Records from a collection:
******
import Literature.Topology.FourManifolds.CodimTwoNormalEuler
import Literature.Topology.FourManifolds.FramedCodimTwoBounds
import Literature.Topology.FourManifolds.ImmersionCriterion
import HarnessLib

/-!
# Closed oriented codimension-two submanifolds of spheres bound (Kirby, Ch. VIII, Thms. 2 and 3)

Topic `Literature/Topology/FourManifolds`; assembly file of the generalisation of the tree's 2-knot
pipeline to abstract manifolds (`SphereImmersionNormalField.lean`, `CodimTwoNormalPartner.lean`,
`SphereEmbeddingNormalTube.lean`, `CodimTwoNormalEuler.lean`), for the fact seat
`Literature.Topology.FourManifolds.isOrientedBordant_of_isEmpty_of_signature_eq_zero` (Kirby's
Cor. IX.2: `σ : Ω₄^{SO} → ℤ` is injective).

R. C. Kirby, *The Topology of 4-Manifolds* (LNM 1374, 1989), Ch. VIII:

* **Thm. 2** (p. 44): an oriented `Mᵐ` smoothly embedded in an oriented `Q^{m+2}` with
  `[M] = 0 ∈ H_m(Q; ℤ)` has trivial normal bundle — for `Q = S^{m+2}` this is
  `exists_isNormalFraming_two_of_embedding` (`CodimTwoNormalEuler.lean`), repackaged here through
  the tree's tubular neighbourhood theorem (`nonempty_framedTubularEmbedding_of_isNormalFraming`,
  `PontryaginThomCollapse.lean`) as a `Literature.Topology.FourManifolds.FramedTubularEmbedding`
  (`exists_framedTubularEmbedding_of_embedding`);
* **Thm. 3** (pp. 44–45): such an `M` bounds an oriented Seifert manifold `W^{m+1} ⊆ Q` — the
  tree's `FramedTubularEmbedding.exists_nullCobordism_smoothOrientation` (`FramedCodimTwoBounds.lean`).

Together (proved here): **every closed connected smoothly oriented `n`-manifold (`n ≥ 1`) which
embeds smoothly in `S^{n+2}` bounds a compact smoothly oriented `(n+1)`-manifold**
(`exists_nullCobordism_smoothOrientation_of_embedding`); in dimension `4` it is an oriented
boundary for every `ℤ`-orientation (`isOrientedBordant_of_isEmpty_of_embedding`). Consequently the
residual hypothesis of the fact's reduction
`isOrientedBordant_of_isEmpty_of_signature_eq_zero_of_framedEmbedding` (`FramedCodimTwoBounds.lean`:
"every simply connected closed smooth `ℤ`-oriented 4-manifold of signature zero is oriented-bordant
to a connected closed 4-manifold with a framed tubular embedding of codimension two into `S⁶`")
weakens to a plain smooth embedding into `S⁶` of a smoothly oriented bordant manifold
(`isOrientedBordant_of_isEmpty_of_signature_eq_zero_of_embedding`): what remains of Kirby's proof of
VIII Thm. 1 (A) are exactly the immersion-theoretic steps `W₂`, `W₃` (pp. 46–49: `M₁ ↬ ℝ⁶` with
algebraically zero triple points, the 1-handle bordism cancelling the triple points and the
bordism removing the double curves, ending with `M₃` embedded in `ℝ⁶ ⊆ S⁶`).

Everything here is proved; no named facts are introduced (D-0026).

## References

* R. C. Kirby, *The Topology of 4-Manifolds*, LNM 1374, Springer (1989), Ch. VIII, Thms. 2, 3 and
  the proof of Thm. 1 (A), pp. 44–49; Ch. IX, Cor. 2. [Kirby1989]
* M. W. Hirsch, *Differential Topology*, GTM 33 (1976), Ch. 4 §5 (tubular neighbourhoods), Ch. 1
  §3 Thm. 3.1 (injective immersions of compact manifolds are embeddings). [HirschDT1976]
-/

open scoped Manifold ContDiff Topology
open Set Function Module
open Literature.AlgebraicTopology.SingularHomology

noncomputable section

namespace Literature.Topology.FourManifolds

universe u

/-- Local notation: `𝔼 n` is the model Euclidean space `EuclideanSpace ℝ (Fin n)`. -/
local notation "𝔼 " n:arg => EuclideanSpace ℝ (Fin n)

/-- Local notation: `𝕊 n` is the unit sphere in `EuclideanSpace ℝ (Fin (n + 1))`. -/
local notation "𝕊 " n:arg => (Metric.sphere (0 : EuclideanSpace ℝ (Fin (n + 1))) 1)

attribute [local instance] fact_finrank_euclideanSpace_succ

/-- **Kirby's Thm. VIII.2 for `Q = S^{n+2}`, packaged as a framed tubular embedding**: a smooth
embedding `f : M → 𝕊ⁿ⁺²` (smooth, injective, injective differentials) of a compact smoothly oriented
`n`-manifold is the core of a framed tubular embedding `M × ℝ² ↪ 𝕊ⁿ⁺²` (tree's
`FramedTubularEmbedding n 2 M`) — the normal `2`-framing of `exists_isNormalFraming_two_of_embedding`
thickened by the tubular neighbourhood theorem. [cite: Kirby1989, Ch. VIII Thm. 2] -/
theorem exists_framedTubularEmbedding_of_embedding {n : ℕ} {M : Type*} [TopologicalSpace M]
    [ChartedSpace (𝔼 n) M] [IsManifold (𝓡 n) ∞ M] [CompactSpace M] [T2Space M]
    (o : SmoothOrientation (𝓡 n) M) {f : M → 𝕊 (n + 2)} (hf : ContMDiff (𝓡 n) (𝓡 (n + 2)) ∞ f)
    (hf' : ∀ x, Injective (mfderiv (𝓡 n) (𝓡 (n + 2)) f x)) (hinj : Injective f) :
    ∃ E : FramedTubularEmbedding n 2 M, E.emb = f := by
  obtain ⟨fr, hfr⟩ := exists_isNormalFraming_two_of_embedding o hf hf' hinj
  have hemb : Manifold.IsSmoothEmbedding (𝓡 n) (𝓡 (n + 2)) ∞ f :=
    isSmoothEmbedding_of_injective_of_injective_mfderiv hf (by simp) hinj hf'
  exact nonempty_framedTubularEmbedding_of_isNormalFraming hemb hfr

/-- **Closed connected oriented codimension-two submanifolds of spheres bound** (Kirby, Ch. VIII,
Thm. 2 with Thm. 3): a closed connected smoothly oriented `n`-manifold `M` (`n ≥ 1`) with a smooth
embedding into `S^{n+2}` is the boundary of a compact smooth `(n+1)`-manifold carrying a smooth
orientation (tree's `NullCobordism` and `SmoothOrientation (𝓡∂ (n + 1))`).
[cite: Kirby1989, Ch. VIII Thms. 2–3] -/
theorem exists_nullCobordism_smoothOrientation_of_embedding {n : ℕ} {M : Type} [TopologicalSpace M]
    [T2Space M] [ChartedSpace (𝔼 n) M] [CompactSpace M] [IsManifold (𝓡 n) ∞ M] [ConnectedSpace M]
    (o : SmoothOrientation (𝓡 n) M) {f : M → 𝕊 (n + 2)} (hf : ContMDiff (𝓡 n) (𝓡 (n + 2)) ∞ f)
    (hf' : ∀ x, Injective (mfderiv (𝓡 n) (𝓡 (n + 2)) f x)) (hinj : Injective f) (hn : 1 ≤ n) :
    ∃ c : NullCobordism.{0} n M, Nonempty (SmoothOrientation (𝓡∂ (n + 1)) c.W) := by
  obtain ⟨E, -⟩ := exists_framedTubularEmbedding_of_embedding o hf hf' hinj
  exact E.exists_nullCobordism_smoothOrientation hn

/-- **A connected closed smoothly oriented 4-manifold embedded in `S⁶` is an oriented boundary**: for
any `ℤ`-orientation `μ` of such an `M` and any orientation `ν` of an empty `N`, `(M, μ)` is
oriented-bordant to `(N, ν)`. [cite: Kirby1989, Ch. VIII Thms. 2–3 with the proof of Thm. 1 (p. 46, `W₄`)] -/
theorem isOrientedBordant_of_isEmpty_of_embedding {M : Type} [TopologicalSpace M] [T2Space M]
    [ChartedSpace (𝔼 4) M] [CompactSpace M] [IsManifold (𝓡 4) ∞ M] [ConnectedSpace M]
    (o : SmoothOrientation (𝓡 4) M) {f : M → 𝕊 (4 + 2)} (hf : ContMDiff (𝓡 4) (𝓡 (4 + 2)) ∞ f)
    (hf' : ∀ x, Injective (mfderiv (𝓡 4) (𝓡 (4 + 2)) f x)) (hinj : Injective f)
    (μ : HomologicalOrientation ℤ M 4)
    {N : Type} [TopologicalSpace N] [T2Space N] [ChartedSpace (𝔼 4) N] [CompactSpace N]
    [IsEmpty N] (ν : HomologicalOrientation ℤ N 4) : IsOrientedBordant 4 μ ν := by
  obtain ⟨E, -⟩ := exists_framedTubularEmbedding_of_embedding o hf hf' hinj
  exact E.isOrientedBordant_of_isEmpty μ ν

/-- **Kirby's Cor. IX.2 (`σ : Ω₄^{SO} → ℤ` is injective: the named fact
`isOrientedBordant_of_isEmpty_of_signature_eq_zero`, in every universe) follows from the
immersion-theoretic steps `W₂`, `W₃` of Kirby's proof of VIII Thm. 1 (A)** (pp. 46–49): *every
simply connected closed smooth `ℤ`-oriented 4-manifold of signature zero is oriented-bordant to a
connected closed smoothly oriented 4-manifold which embeds smoothly in `S⁶`* (the hypothesis
`hcore`; Kirby: `M₁ ↬ ℝ⁶` with algebraically zero triple points by `p₁ = 3σ = 0` and Lemmas VI.1,
VI.5, then the bordisms `W₂` (Lemma 5, cancelling triple points) and `W₃` (Lemma 6, removing the
double curves) to an embedded `M₃ ⊆ ℝ⁶ ⊆ S⁶`). Given that, the fact follows from the formalised
steps `W₁` (surgery to `π₁ = 0`), VIII Thm. 2 (`exists_framedTubularEmbedding_of_embedding`) and
`W₄` (VIII Thm. 3, the Seifert hypersurface), composing the bordisms
(`isOrientedBordant_of_isEmpty_of_signature_eq_zero_of_framedEmbedding`).
[cite: Kirby1989, Ch. VIII, proof of Thm. 1 (A), pp. 46–49; Ch. IX Cor. 2] -/
theorem isOrientedBordant_of_isEmpty_of_signature_eq_zero_of_embedding
    (hcore : ∀ (M : Type) [TopologicalSpace M] [T2Space M] [SecondCountableTopology M]
      [ChartedSpace (𝔼 4) M] [CompactSpace M] [IsManifold (𝓡 4) ∞ M] [SimplyConnectedSpace M]
      (μ : HomologicalOrientation ℤ M 4), μ.signature = 0 →
      ∃ (M₃ : Type) (_ : TopologicalSpace M₃) (_ : T2Space M₃) (_ : SecondCountableTopology M₃)
        (_ : ChartedSpace (𝔼 4) M₃) (_ : IsManifold (𝓡 4) ∞ M₃) (_ : CompactSpace M₃)
        (_ : ConnectedSpace M₃) (_ : SmoothOrientation (𝓡 4) M₃) (μ₃ : HomologicalOrientation ℤ M₃ 4)
        (e : M₃ → 𝕊 (4 + 2)), ContMDiff (𝓡 4) (𝓡 (4 + 2)) ∞ e ∧ Injective e ∧
          (∀ x, Injective (mfderiv (𝓡 4) (𝓡 (4 + 2)) e x)) ∧ IsOrientedBordant 4 μ μ₃) :
    isOrientedBordant_of_isEmpty_of_signature_eq_zero.{u} := by
  refine isOrientedBordant_of_isEmpty_of_signature_eq_zero_of_framedEmbedding
    fun M _ _ _ _ _ _ _ μ hμ => ?_
  obtain ⟨M₃, i₁, i₂, i₃, i₄, i₅, i₆, i₇, o₃, μ₃, e, he, hinj, he', hb⟩ := hcore M μ hμ
  obtain ⟨E, -⟩ := exists_framedTubularEmbedding_of_embedding o₃ he he' hinj
  exact ⟨M₃, i₁, i₂, i₃, i₄, i₅, i₆, i₇, μ₃, E, hb⟩

end Literature.Topology.FourManifolds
******
What is required »
A single figure must be given: how many lines of the records above include the string "Seifert".

Solution to this exercise »
2